Stan and Ollie play the game of Odd Brownie Points. Some brownie points are located in the plane, at integer coordinates. Stan plays first and places a vertical line in the plane. The line must go through a brownie point and may cross many (with the same x-coordinate). Then Ollie places a horizontal line that must cross a brownie point already crossed by the vertical line.

Those lines divide the plane into four quadrants. The quadrant containing points with arbitrarily large positive coordinates is the top-right quadrant.

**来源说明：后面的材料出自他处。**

import Summits.CriticalPhenomena.CardyFormulaZ2.Theorems.CardySelfRefinementDefs
import Summits.CriticalPhenomena.CardyFormulaZ2.Theorems.CardySelfRefinementTrivialSectorRateStubFourArmAboveOneTwoArmsLocality
import Summits.CriticalPhenomena.CardyFormulaZ2.Theorems.CardySelfRefinementTrivialSectorRateStubFourArmAboveOneCircuits
import Literature.Probability.Percolation.CrossingClusterBlockEstimate
import Literature.Probability.Percolation.SelfRefinementMeasure
import HarnessLib

/-!
# Stub `openArm_decay_along` of line `far-field-is-a-quarter-turn` (crux `TrivialSectorRate`,
stmt-CriticalPhenomena-10266): THE PRIMAL ONE-ARM DECAY ALONG AN RSW PATH

Input `1/2` of the corner bound of the open stub `stub_boundaryRelevance`: polynomial decay,
uniformly along an admissible RSW path `γ` (`PathOK k γ`, `k = 2, 3`), of the probability under
`M_k(γ s)` of an OPEN ARM from a site of `c + B(m-1)` to a site outside `c + B(n)`, in the exact
set-builder form
`{ω | ∃ u w (q : Walk u w), u - c ∈ B(m-1) ∧ w - c ∉ B(n) ∧ ∀ e ∈ q.edges, e ∈ ω}`
(the first conjunct of Garban's two-arm event `openDualArmsAt c m (n+1)`,
`FourArmGarbanTwoArms.lean`).

Proof = the primal mirror image of `dualArm_decay_along` (file `…StubSixArmDecayDualArm.lean`),
with closed DUAL circuits blocking the OPEN arm, exactly as in the two-arm decay (M3)
(`real_openDualArmsAt_le_pow`, file `…StubFourArmAboveOneTwoArmsLocality.lean`):

* `real_openArm_le_real_biInter` — an open lattice walk from `c + B(m-1)` to the outside of
  `c + B(n)` excludes a closed dual circuit of every dual annulus `(c-1) + A_{aᵢ,bᵢ}`,
  `m ≤ aᵢ ≤ bᵢ ≤ n` (the tree's `not_mem_dualCircuitInAnnulusAt_of_openWalk`; `M_k` is carried by
  lattice configurations, `selfRefinementMeasure_ae_subset_edgeSet`), so
  `M_k(open arm across c + A_{m,n}) ≤ M_k(⋂ᵢ (dualCircuitInAnnulusAt (c-1) aᵢ bᵢ)ᶜ)`;
* `real_biInter_compl_dualCircuitInAnnulusAt_eq_prod` (tree) — for `k`-separated annuli these
  complements are independent under the coin product structure of `M_k`;
* `real_openArm_le_pow` — with geometric annuli `aᵢ = 4ⁱ m`, `bᵢ = 2aᵢ` and a uniform closed
  dual-circuit bound `M_k(dualCircuitInAnnulusAt c' a b) ≥ 1 - q` for thin annuli, the open arm
  costs `q^J`;
* **`openArm_decay_along`** (the registered stub) — along `PathOK k γ` the closed dual circuits
  have probability `≥ ρ₄` (`circuitsAlong`, aspect ratio `4`), so the open arm has probability
  `≤ 2^a (m/n)^a`, `a = log_{1/4} max(1 - ρ₄, 1/4) > 0`, for `m ≥ max a₀ 2`, uniformly in `s`, `c`.

References: H. Kesten, *Percolation theory for mathematicians* (1982), §2; G. Grimmett,
*Percolation* (1999), §11.2, §11.7 (11.78); O. Schramm, S. Smirnov (app. C. Garban), Ann. Probab.
39 (2011), App. B, (B.6).

Target file:
`Summits/CriticalPhenomena/CardyFormulaZ2/Theorems/CardySelfRefinementTrivialSectorRateStubBoundaryRelevanceOpenArm.lean`.
-/

noncomputable section

namespace Summit.CriticalPhenomena.CardyFormulaZ2.Theorems.CardySelfRefinement.FarField

open Set MeasureTheory
open Literature.Probability.LatticeModels Literature.Probability.Percolation
open Literature.Probability.Percolation.QuadCrossing
open Summit.CriticalPhenomena.CardyFormulaZ2.Theses.CardySelfRefinement

/-! ### The open arm excludes closed dual circuits in all intermediate annuli -/

/-- **An open arm crosses every intermediate dual annulus.**  For radii `1 ≤ aᵢ`,
`m ≤ aᵢ ≤ bᵢ ≤ n` (`i ∈ s`): the open lattice walk from a site of `c + B(m-1) ⊆ (c-1) + 1 + B(aᵢ-1)`
to a site outside `c + B(n) ⊇ (c-1) + 1 + B(bᵢ)` excludes a closed dual circuit of the dual
annulus `(c-1) + A_{aᵢ,bᵢ}` (`not_mem_dualCircuitInAnnulusAt_of_openWalk`; an `M_k`-a.e.
configuration is a lattice configuration), so
`M_k(open arm across c + A_{m,n}) ≤ M_k(⋂ᵢ (dualCircuitInAnnulusAt (c-1) aᵢ bᵢ)ᶜ)`. -/
theorem real_openArm_le_real_biInter (k : ℕ) (ρ c₀ : ℝ) (c : Site 2) (m n : ℕ)
    (s : Finset ℕ) (a b : ℕ → ℕ) (h : ∀ i ∈ s, 1 ≤ a i ∧ m ≤ a i ∧ a i ≤ b i ∧ b i ≤ n) :
    (M k ρ c₀).real {ω | ∃ (u w : Site 2) (q : (zdGraph 2).Walk u w),
        u - c ∈ box 2 (m - 1) ∧ w - c ∉ box 2 n ∧ ∀ e ∈ q.edges, e ∈ ω} ≤
      (M k ρ c₀).real (⋂ i ∈ s, (dualCircuitInAnnulusAt (c - 1) (a i) (b i))ᶜ) := by
  refine ENNReal.toReal_mono (measure_ne_top _ _) (measure_mono_ae ?_)
  have hae : ∀ᵐ ω ∂(M k ρ c₀), ω ⊆ (zdGraph 2).edgeSet :=
    selfRefinementMeasure_ae_subset_edgeSet k ρ c₀
  filter_upwards [hae] with ω hω hO
  obtain ⟨u, w, p, hu, hw, hp⟩ := hO
  refine Set.mem_iInter₂.2 fun i hi => ?_
  obtain ⟨h1, h2, h3, h4⟩ := h i hi
  refine not_mem_dualCircuitInAnnulusAt_of_openWalk h1 h3 hω p hp ?_ ?_
  · rw [show u - (c - 1) - 1 = u - c by abel]
    exact box_mono 2 (by omega) hu
  · rw [show w - (c - 1) - 1 = w - c by abel]
    exact fun hw' => hw (box_mono 2 h4 hw')

/-- **Geometric annuli: the open arm costs `q^J`.**  If every thin annulus `c' + A_{a,b}` with
`a₀ ≤ a < b`, `2b ≤ 4(b - a)` carries a closed dual circuit around `c'` with
`M_k(ρ,c₀)`-probability `≥ 1 - q`, then for `m ≥ max(a₀, 2)` and `J` annuli
`(c-1) + A_{4ⁱm, 2·4ⁱm}`, `i < J`, inside radius `n`, the open arm across `c + A_{m,n}` has
probability at most `q ^ J` (`k ≤ 3 < 2m` makes consecutive annuli `k`-separated; the primal
mirror image of `real_dualArm_le_pow`, cf. `real_openDualArmsAt_le_pow`). -/
theorem real_openArm_le_pow {k : ℕ} (hk0 : 0 < k) (hk3 : k ≤ 3) (ρ c₀ : ℝ) {q : ℝ}
    {a₀ : ℕ} (hcirc : ∀ (c' : Site 2) (a b : ℕ), a₀ ≤ a → a < b → 2 * b ≤ 4 * (b - a) →
      1 - q ≤ (M k ρ c₀).real (dualCircuitInAnnulusAt c' a b))
    (c : Site 2) {m n J : ℕ} (hm0 : a₀ ≤ m) (hm2 : 2 ≤ m)
    (hJ : ∀ i < J, 2 * (4 ^ i * m) ≤ n) :
    (M k ρ c₀).real {ω | ∃ (u w : Site 2) (q : (zdGraph 2).Walk u w),
        u - c ∈ box 2 (m - 1) ∧ w - c ∉ box 2 n ∧ ∀ e ∈ q.edges, e ∈ ω} ≤ q ^ J := by
  haveI := isProbabilityMeasure_M k ρ c₀
  have hpow : ∀ i : ℕ, m ≤ 4 ^ i * m := fun i =>
    Nat.le_mul_of_pos_left m (Nat.one_le_pow _ _ (by norm_num))
  have hgeom : ∀ i ∈ Finset.range J, 1 ≤ 4 ^ i * m ∧ m ≤ 4 ^ i * m ∧ 4 ^ i * m ≤ 2 * (4 ^ i * m) ∧
      2 * (4 ^ i * m) ≤ n := by
    intro i hi
    have h2 := hpow i
    have h3 := hJ i (Finset.mem_range.1 hi)
    omega
  have hfar : ∀ i ∈ Finset.range J, ∀ j ∈ Finset.range J, i < j →
      2 * (4 ^ i * m) + k ≤ 4 ^ j * m := by
    intro i _ j _ hij
    have h1 : 4 ^ (i + 1) ≤ 4 ^ j := Nat.pow_le_pow_right (by norm_num) hij
    have h2 : 4 ^ (i + 1) * m ≤ 4 ^ j * m := Nat.mul_le_mul_right m h1
    have h3 : 4 ^ (i + 1) * m = 4 * (4 ^ i * m) := by ring
    have h4 := hpow i
    omega
  have hq : ∀ i ∈ Finset.range J,
      1 - (M k ρ c₀).real (dualCircuitInAnnulusAt (c - 1) (4 ^ i * m) (2 * (4 ^ i * m))) ≤ q := by
    intro i _
    have h4 := hpow i
    have := hcirc (c - 1) (4 ^ i * m) (2 * (4 ^ i * m)) (by omega) (by omega) (by omega)
    linarith
  calc (M k ρ c₀).real {ω | ∃ (u w : Site 2) (q : (zdGraph 2).Walk u w),
          u - c ∈ box 2 (m - 1) ∧ w - c ∉ box 2 n ∧ ∀ e ∈ q.edges, e ∈ ω}
      ≤ (M k ρ c₀).real (⋂ i ∈ Finset.range J,
          (dualCircuitInAnnulusAt (c - 1) (4 ^ i * m) (2 * (4 ^ i * m)))ᶜ) :=
        real_openArm_le_real_biInter k ρ c₀ c m n (Finset.range J) (fun i => 4 ^ i * m)
          (fun i => 2 * (4 ^ i * m)) hgeom
    _ = ∏ i ∈ Finset.range J,
          (1 - (M k ρ c₀).real (dualCircuitInAnnulusAt (c - 1) (4 ^ i * m) (2 * (4 ^ i * m)))) :=
        real_biInter_compl_dualCircuitInAnnulusAt_eq_prod hk0 ρ c₀ (c - 1) (Finset.range J)
          (fun i => 4 ^ i * m) (fun i => 2 * (4 ^ i * m)) hfar
    _ ≤ ∏ _i ∈ Finset.range J, q :=
        Finset.prod_le_prod (fun i _ => sub_nonneg.2 measureReal_le_one) hq
    _ = q ^ J := by rw [Finset.prod_const, Finset.card_range]

/-! ### The registered stub: primal one-arm decay along the path -/

/-- **Primal one-arm decay along an RSW path** (registered stub `openArm_decay_along` of the line
`far-field-is-a-quarter-turn`; input of the corner bound of `stub_boundaryRelevance`).  For
`PathOK k γ`, `k = 2, 3`, there are `c', a > 0` and `m₀` such that for all `s`, every centre `c`
and all radii `m₀ ≤ m ≤ n`, the `M_k(γ s)`-probability of an open arm from a site of `c + B(m-1)`
to a site outside `c + B(n)` is at most `c' (m/n)^a`: the open arm crosses `J ≍ log₄(n/m)`
disjoint `k`-separated geometric dual annuli, in each of which (M1) (`circuitsAlong`, aspect
ratio `4`) puts a CLOSED DUAL circuit with probability `≥ ρ₄` independently of the others (coin
product structure of `M_k`), whence the bound `(1 - ρ₄)^J ≤ 2^a (m/n)^a` with
`a = log_{1/4} max(1 - ρ₄, 1/4)` (Kesten 1982 §2; Grimmett 1999 §11.7 (11.78), run for the
dependent model `M_k`). -/
theorem openArm_decay_along {k : ℕ} (hk : k = 2 ∨ k = 3) {γ : unitInterval → ℝ × ℝ}
    (hγ : PathOK k γ) :
    ∃ c' a : ℝ, 0 < c' ∧ 0 < a ∧ ∃ m₀ : ℕ, ∀ (s : unitInterval) (c : Site 2) (m n : ℕ),
      m₀ ≤ m → m ≤ n →
        (M k (γ s).1 (γ s).2).real {ω | ∃ (u w : Site 2) (q : (zdGraph 2).Walk u w),
          u - c ∈ box 2 (m - 1) ∧ w - c ∉ box 2 n ∧ ∀ e ∈ q.edges, e ∈ ω} ≤
          c' * ((m : ℝ) / n) ^ a := by
  have hk0 : 0 < k := by rcases hk with rfl | rfl <;> norm_num
  have hk3 : k ≤ 3 := by rcases hk with rfl | rfl <;> norm_num
  obtain ⟨ρs, hρs, a₀, hcirc⟩ := circuitsAlong hk hγ (K := 4) (by norm_num)
  -- the decay rate
  set q : ℝ := max (1 - ρs) (1 / 4) with hq
  have hq0 : 0 < q := lt_of_lt_of_le (by norm_num) (le_max_right _ _)
  have hq1 : q < 1 := max_lt (by linarith) (by norm_num)
  have h14 : (0 : ℝ) ≤ 1 / 4 := by norm_num
  set α : ℝ := Real.logb (1 / 4) q with hα
  have hα0 : 0 < α := Real.logb_pos_of_base_lt_one (by norm_num) (by norm_num) hq0 hq1
  have hqα : (1 / 4 : ℝ) ^ α = q := Real.rpow_logb (by norm_num) (by norm_num) hq0
  refine ⟨(2 : ℝ) ^ α, α, by positivity, hα0, max a₀ 2, fun s c m n hm hmn => ?_⟩
  have hm0 : a₀ ≤ m := (le_max_left _ _).trans hm
  have hm2 : 2 ≤ m := (le_max_right _ _).trans hm
  -- the number `J` of geometric annuli between `m` and `n`
  obtain ⟨J, hJ1, hJ2⟩ : ∃ J : ℕ, (∀ i < J, 2 * (4 ^ i * m) ≤ n) ∧ n < 2 * (4 ^ J * m) := by
    refine ⟨Nat.clog 4 (n / (2 * m) + 1), fun i hi => ?_, ?_⟩
    · have h4 : 4 ^ i < n / (2 * m) + 1 := (Nat.lt_clog_iff_pow_lt (by norm_num)).1 hi
      have h5 : 4 ^ i * (2 * m) ≤ n / (2 * m) * (2 * m) :=
        Nat.mul_le_mul_right (2 * m) (Nat.lt_succ_iff.1 h4)
      have h6 : n / (2 * m) * (2 * m) ≤ n := Nat.div_mul_le_self _ _
      have e1 : 4 ^ i * (2 * m) = 2 * (4 ^ i * m) := by ring
      omega
    · have h4 : n / (2 * m) + 1 ≤ 4 ^ Nat.clog 4 (n / (2 * m) + 1) :=
        Nat.le_pow_clog (by norm_num) _
      have h5 : n < n / (2 * m) * (2 * m) + 2 * m := Nat.lt_div_mul_add (by omega)
      have h6 : (n / (2 * m) + 1) * (2 * m) ≤
          4 ^ Nat.clog 4 (n / (2 * m) + 1) * (2 * m) := Nat.mul_le_mul_right (2 * m) h4
      have e2 : (n / (2 * m) + 1) * (2 * m) = n / (2 * m) * (2 * m) + 2 * m := by
        ring
      have e3 : 4 ^ Nat.clog 4 (n / (2 * m) + 1) * (2 * m) =
          2 * (4 ^ Nat.clog 4 (n / (2 * m) + 1) * m) := by ring
      omega
  -- the probability bound `q ^ J`
  have hP : (M k (γ s).1 (γ s).2).real {ω | ∃ (u w : Site 2) (q : (zdGraph 2).Walk u w),
      u - c ∈ box 2 (m - 1) ∧ w - c ∉ box 2 n ∧ ∀ e ∈ q.edges, e ∈ ω} ≤ q ^ J :=
    real_openArm_le_pow hk0 hk3 (γ s).1 (γ s).2 (q := q) (a₀ := a₀)
      (fun c' a b h1 h2 h3 => by
        have := (hcirc s c' a b h1 h2 h3).2
        linarith [le_max_left (1 - ρs) (1 / 4 : ℝ)])
      c hm0 hm2 hJ1
  -- arithmetic: `q ^ J = ((1/4)^J)^α ≤ (2 m / n)^α`
  have hn0 : (0 : ℝ) < n := by exact_mod_cast (show 0 < n by omega)
  have h4J : (0 : ℝ) < (4 : ℝ) ^ J := by positivity
  have hratio : ((1 : ℝ) / 4) ^ J ≤ 2 * ((m : ℝ) / n) := by
    rw [one_div_pow, div_le_iff₀ h4J,
      show 2 * ((m : ℝ) / n) * 4 ^ J = 2 * (4 ^ J * m) / n by ring, le_div_iff₀ hn0, one_mul]
    exact_mod_cast hJ2.le
  calc (M k (γ s).1 (γ s).2).real {ω | ∃ (u w : Site 2) (q : (zdGraph 2).Walk u w),
          u - c ∈ box 2 (m - 1) ∧ w - c ∉ box 2 n ∧ ∀ e ∈ q.edges, e ∈ ω}
        ≤ q ^ J := hP
    _ = (((1 : ℝ) / 4) ^ J) ^ α := by rw [← hqα, Real.rpow_pow_comm h14]
    _ ≤ (2 * ((m : ℝ) / n)) ^ α := Real.rpow_le_rpow (by positivity) hratio hα0.le
    _ = (2 : ℝ) ^ α * ((m : ℝ) / n) ^ α := Real.mul_rpow (by norm_num) (by positivity)

end Summit.CriticalPhenomena.CardyFormulaZ2.Theorems.CardySelfRefinement.FarField

end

The players score according to the number of brownie points in the quadrants. If a brownie point is crossed by a line, it doesn't count. Stan gets a point for each (uncrossed) brownie point in the top-right and bottom-left quadrants. Ollie gets a point for each (uncrossed) brownie point in the top-left and bottom-right quadrants.

Stan and Ollie each try to maximize his own score. When Stan plays, he considers the responses, and chooses a line which maximizes his smallest-possible score.

Input contains a number of test cases. The data of each test case appear on a sequence of input lines. The first line of each test case contains a positive odd integer 1 < n < 200000 which is the number of brownie points. Each of the following n lines contains two integers, the horizontal (x) and vertical (y) coordinates of a brownie point. No two brownie points occupy the same place. The input ends with a line containing 0 (instead of the n of a test).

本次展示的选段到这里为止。